The vegetables are cheaper, the girls are more willing,
the toilets stink, spring is
everywhere.
— after Heine
Mike Silverton is most recently the author of Anvil on a Shoestring (2022), Trios (2023), and Yoga for Pickpockets (2024).
His poetry appeared in the late '60s and early '70s in Harper’s, The Nation, Wormwood Review, Poetry Now, some/thing, Chelsea, Prairie Schooner, Elephant and other publications he may have (and most likely) mislaid. William Cole included Mike’s poems in four anthologies: Eight Lines and Under, Macmillan, 1967; Pith and Vinegar, Simon and Schuster, 1969; Poetry Brief, Macmillan, 1971; and Poems One Line & Longer, Grossman, 1973.
As a culture go-getter, Mike produced poetry readings for The New School for Social Research, New York’s municipal radio station, WNYC, and Pacifica Radio’s WBAI, KPFA, and KPFK. One glaring regret: Mike had arranged to record Frank O’Hara on the week in which he was killed, the weekend intervening, by a dune buggy.
Mike’s music writing, centering on modernist classical, appeared in Fanfare, a bimonthly review, and several Internet publications, including his own LaFolia.com. Mike's reviews of high-end audio hardware appeared in the main in The Absolute Sound, a print publication, and StereoTimes.com. For the unlikely audiophile reading this, Mike's speakers are Wilson Audio Sasha W/P.

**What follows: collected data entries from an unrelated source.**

/-- **`r″(u) = −m̃ₑ·((lo²/m̃ᵤ³)(m̃ₑ+m̃ᵤ) − 2(u/m̃ᵤ)²)/(m̃ₑ+m̃ᵤ)³`.** [folklore] -/
theorem hasDerivAt_ppSmoothRatioD1_u {lo : ℝ} (hlo : 0 < lo) (e u : ℝ) :
    HasDerivAt (fun v : ℝ => -(ppSmoothScale lo e * (v / ppSmoothScale lo v)) / (ppSmoothScale lo e + ppSmoothScale lo v) ^ 2)
      (-(ppSmoothScale lo e * ((lo ^ 2 / ppSmoothScale lo u ^ 3) * (ppSmoothScale lo e + ppSmoothScale lo u) - 2 * (u / ppSmoothScale lo u) ^ 2)) /
        (ppSmoothScale lo e + ppSmoothScale lo u) ^ 3) u := by
  have h1 := ppSmoothScale_pos hlo e
  have h2 := ppSmoothScale_pos hlo u
  have hN : HasDerivAt (fun v : ℝ => -(ppSmoothScale lo e * (v / ppSmoothScale lo v))) (-(ppSmoothScale lo e * (lo ^ 2 / ppSmoothScale lo u ^ 3))) u :=
    ((hasDerivAt_div_ppSmoothScale hlo u).const_mul _).neg
  have hD : HasDerivAt (fun v : ℝ => (ppSmoothScale lo e + ppSmoothScale lo v) ^ 2)
      (2 * (ppSmoothScale lo e + ppSmoothScale lo u) * (u / ppSmoothScale lo u)) u := by
    have h0 := ((hasDerivAt_ppSmoothScale hlo u).const_add (ppSmoothScale lo e)).pow 2
    refine h0.congr_deriv ?_
    simp
  have h := hN.div hD (by positivity)
  refine h.congr_deriv ?_
  field_simp
  ring

/-- `|r′| ≤ 1/(m̃ₑ+m̃ᵤ)`. [folklore] -/
theorem abs_ppSmoothRatioD1_le {lo : ℝ} (hlo : 0 < lo) (e u : ℝ) :
    |-(ppSmoothScale lo e * (u / ppSmoothScale lo u)) / (ppSmoothScale lo e + ppSmoothScale lo u) ^ 2| ≤ 1 / (ppSmoothScale lo e + ppSmoothScale lo u) := by
  have h1 := ppSmoothScale_pos hlo e
  have h2 := ppSmoothScale_pos hlo u
  have hs : 0 < ppSmoothScale lo e + ppSmoothScale lo u := by positivity
  have hq := abs_div_ppSmoothScale_le_one hlo u
  rw [abs_div, abs_neg, abs_pow, abs_of_pos hs, abs_mul, abs_of_pos h1, div_le_div_iff₀ (pow_pos hs 2) hs]
  calc ppSmoothScale lo e * |u / ppSmoothScale lo u| * (ppSmoothScale lo e + ppSmoothScale lo u)
      ≤ ppSmoothScale lo e * 1 * (ppSmoothScale lo e + ppSmoothScale lo u) := by gcongr
    _ ≤ 1 * (ppSmoothScale lo e + ppSmoothScale lo u) ^ 2 := by nlinarith

/-- `|r″| ≤ (q+2)/(m̃ₑ+m̃ᵤ)²` whenever `m̃ₑ ≤ q·m̃ᵤ`: the floor term `lo²/m̃ᵤ³ ≤ 1/m̃ᵤ ≤ q/m̃ₑ`. [folklore] -/
theorem abs_ppSmoothRatioD2_le_of_scale {lo : ℝ} (hlo : 0 < lo) {q e u : ℝ} (hsc : ppSmoothScale lo e ≤ q * ppSmoothScale lo u) :
    |-(ppSmoothScale lo e * ((lo ^ 2 / ppSmoothScale lo u ^ 3) * (ppSmoothScale lo e + ppSmoothScale lo u) - 2 * (u / ppSmoothScale lo u) ^ 2)) /
        (ppSmoothScale lo e + ppSmoothScale lo u) ^ 3| ≤ (q + 2) / (ppSmoothScale lo e + ppSmoothScale lo u) ^ 2 := by
  set A := ppSmoothScale lo e with hA
  set B := ppSmoothScale lo u with hB
  have h1 : 0 < A := ppSmoothScale_pos hlo e
  have h2 : 0 < B := ppSmoothScale_pos hlo u
  have hs : 0 < A + B := by positivity
  have hfl : lo ^ 2 / B ^ 3 ≤ 1 / B := lo_sq_div_ppSmoothScale_cube_le hlo u
  have hfl0 : 0 ≤ lo ^ 2 / B ^ 3 := by positivity
  have hq1 : |u / B| ≤ 1 := abs_div_ppSmoothScale_le_one hlo u
  have hq2 : (u / B) ^ 2 ≤ 1 := by
    have := pow_le_pow_left₀ (abs_nonneg _) hq1 2; rwa [sq_abs, one_pow] at this
  rw [abs_div, abs_neg, abs_pow, abs_of_pos hs, abs_mul, abs_of_pos h1, div_le_div_iff₀ (pow_pos hs 3) (pow_pos hs 2)]
  have hinner : |lo ^ 2 / B ^ 3 * (A + B) - 2 * (u / B) ^ 2| ≤ 1 / B * (A + B) + 2 := by
    refine (abs_sub _ _).trans ?_
    rw [abs_of_nonneg (by positivity), abs_of_nonneg (by positivity)]
    exact add_le_add (mul_le_mul_of_nonneg_right hfl hs.le) (by linarith)
  -- `A·(1/B)(A+B) ≤ q(A+B)`, since `A ≤ qB`
  have hAB : A * (1 / B * (A + B)) ≤ q * (A + B) := by
    rw [show A * (1 / B * (A + B)) = A / B * (A + B) by ring]
    exact mul_le_mul_of_nonneg_right ((div_le_iff₀ h2).2 hsc) hs.le
  calc A * |lo ^ 2 / B ^ 3 * (A + B) - 2 * (u / B) ^ 2| * (A + B) ^ 2 ≤ A * (1 / B * (A + B) + 2) * (A + B) ^ 2 := by gcongr
    _ = (A * (1 / B * (A + B)) + 2 * A) * (A + B) ^ 2 := by ring
    _ ≤ (q * (A + B) + 2 * (A + B)) * (A + B) ^ 2 := by gcongr; · linarith
    _ = (q + 2) * (A + B) ^ 3 := by ring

When Mike and Lee relocated from Brooklyn to Midcoast Maine in early 2002 he indulged an interest in Dadaesque assemblage, resulting in several works in a group show at The Center for Maine Contemporary Art in Rockport, and a one-man show at Belfast’s Aarhus Gallery. Mike and Lee’s 1842 house and barn are peppered throughout with work he’d have preferred to sell. (Jefferson Davis spent a night, obviously at an earlier time. Really.)